In case you hadn’t seen it, the US Supreme Court has upped the ante in the software patent fight. This article in The Register reviews a recent ruling by the USSC about what constitutes ‘obviousness’ in a patent. Now, instead of getting experts to argue whether a patent is valid or not, and having a judge weight the evidence, there has to be physical evidence that someone thought of it before the person who applied for the patent.
From the article:
The Federal Court of Appeals has recently used a “suggestion test” to determine whether or not a patent is “obvious”. The EFF argues that the test forces those opposing a patent’s grant to produce documents proving that even the most obvious improvement has been suggested before.
So, now is the time for all good geeks to come to the aid of there software. The first thing to do is to start blogging about every obvious invention you can think of. It doesn’t matter what it is. If you think of it, blog it. Blog everything you can. Don’t keep it to yourself, or assume everyone knows its the next step.
With all of the recent Blackboard patent fiasco, I really wish I had published some of the ideas I had floating around in the early 90’s. But there wasn’t a medium to do it. I would have had to write a peer-reviewed article for a journal, and ideas for future products aren’t likely to get accepted. But now we have blogs. I’m going to start a new blog and write down everything I think of to keep someone from patenting the damn idea.
Perhaps we need a new web app. Here’s my prior art on a system called -Register the Obvious. The invention is a place where anyone can login, create an account, and then register their obvious ideas. They will be encouraged to think of the most trivial inventions and improvements possible, and put them on a website. The site will include tools for thinking of obvious inventions (think of two prieces of software, put them together, write down the resulting system).
I think we could get a great database of creativity up and running. Who knows, it might even lead to some real innovation…

s/there/their
Looks like you misread the article. The decision was not by the US Supreme Court, but by a lower court, the Federal Circuit Court of Appeals.
The EFF is now asking the Supreme Court to rule on the case. According to the EFF, the case will be heard by the Supreme Court in the fall. It will then take them several months to rule on it.
Your advice to blog about obvious inventions is still a good idea, though.
I'm just setting up a TWiki at bleedingobvious.org for exactly this purpose :)
Not much there yet - check back in a few hours.
Whoops.
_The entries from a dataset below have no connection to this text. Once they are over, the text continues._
import Summits.HubbardSuperconductivity.HubbardSuperconductivity.Theorems.AnisotropyChordTransferFibre3FinX5Eval

/-!
# Route `AnisotropyChord` / H0 rotor rung: FIN per-`L` GM₃ (X5), `L = 29` — row-C cell facts (X5, point wedges), part `p36`

Kernel facts `xcCellAnyA0 29 (49/50) 100 la lb bn tb = true` (row C of cert cells 92, 93 of `L = 29` with `b = bn/100` and the `T⁺·D` brackets `tb` exported by the row-`N₁` facts `xn29_*`): the two Green point wedges `gWedgePt` are recomputed in the kernel, the profile / gradient tables are built from them by monotonicity (`…FinX5Eval`), and g5's row-C check is decided; assembled in `…FinX5GM3TwentyNine`.
Prover seat `hubbard-h0-rotor-p3` g8; helper for piece A = stmt-HubbardSuperconductivity-23918 of rung 19089 (`--supports`, helper class).
WHAT THIS IS NOT: nothing here proves superconductivity in the Hubbard model (rotor TARGET as worded stays FALSE, g15 verdict); kernel facts for the FIN certificate of ONE conditional reduction.  Tree imports only; zero data; standard axioms.
-/

set_option linter.dupNamespace false
set_option autoImplicit false

namespace Summit.HubbardSuperconductivity.HubbardSuperconductivity.Theorems.AnisotropyChord.Transfer.Fibre3

namespace FinXD

open FinXB FinCell Hole2

set_option maxHeartbeats 4000000 in
/-- row C of cell 92 of `L = 29` (`b = 70/100`). [folklore] -/
theorem xc29_92 : xcCellAnyA0 29 (49/50 : ℚ) 100 601492418111262 616529728564044 70 ((1805048872544182 : ℤ), (1854440681209685 : ℤ)) = true := by decide +kernel

set_option maxHeartbeats 4000000 in
/-- row C of cell 93 of `L = 29` (`b = 70/100`). [folklore] -/
theorem xc29_93 : xcCellAnyA0 29 (49/50 : ℚ) 100 616529728564044 631942971778146 70 ((1850341051690993 : ℤ), (1900884216759446 : ℤ)) = true := by decide +kernel

end FinXD

end Summit.HubbardSuperconductivity.HubbardSuperconductivity.Theorems.AnisotropyChord.Transfer.Fibre3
I did misread the article. Thanks for point that out. It was Federal Circuit Court and EFF has asked the Supremes to review it.
My apologies....
So in otherwords, you take away the motivation for coming up with ideas. I know a lot of you feel that "infomation should be free" and such, but unless you know of a way of getting food, shelter and all the nice items for free, I don't think this is a good idea.
This is not a Star Trek universe where money is not a motivation. You cannot make enough money with a service based industry. Intellectual property is what builds wealth.
Maybe 200 years from now there will be different motivations, but for now, no.
I agree with the new ruling. Only physical evidence should constitute to prior art. Ideas "dreamt-up" but not acted upon should be considered abandoned and disqualify as prior art or deemed obvious.
Chech out this web site, theyv'e had soom post that could prove 'prior art'
Opps Here's the site:- http://www.shouldexist.org/
We have something vaguely similar .
Our ummmmm, 'inventor' Grant Hunter' periodically pastes up his 'inventions'.
http://www.ohpurleese.com/inventions.htm
We also keep a list of 'unusually imaginative' fresh US patents, updated every week or so.
http://www.ohpurleese.com/patents.htm
like, for example , this one :
http://www.uspto.gov/web/patents/patog/week35/OG/html/1309-5/US07096526-20060829.html
The idea being to draw attention to the slightly less than 100% squeaky-clean world of patenting . . . via humour . . .
Best regards,
Martin G
ReallyMagazine
Sadly, there are penalties for using a patented idea in your product without a license, yet there won't be any penalties for submitting a patent application containing nothing but ideas that have been blogged a hundred times.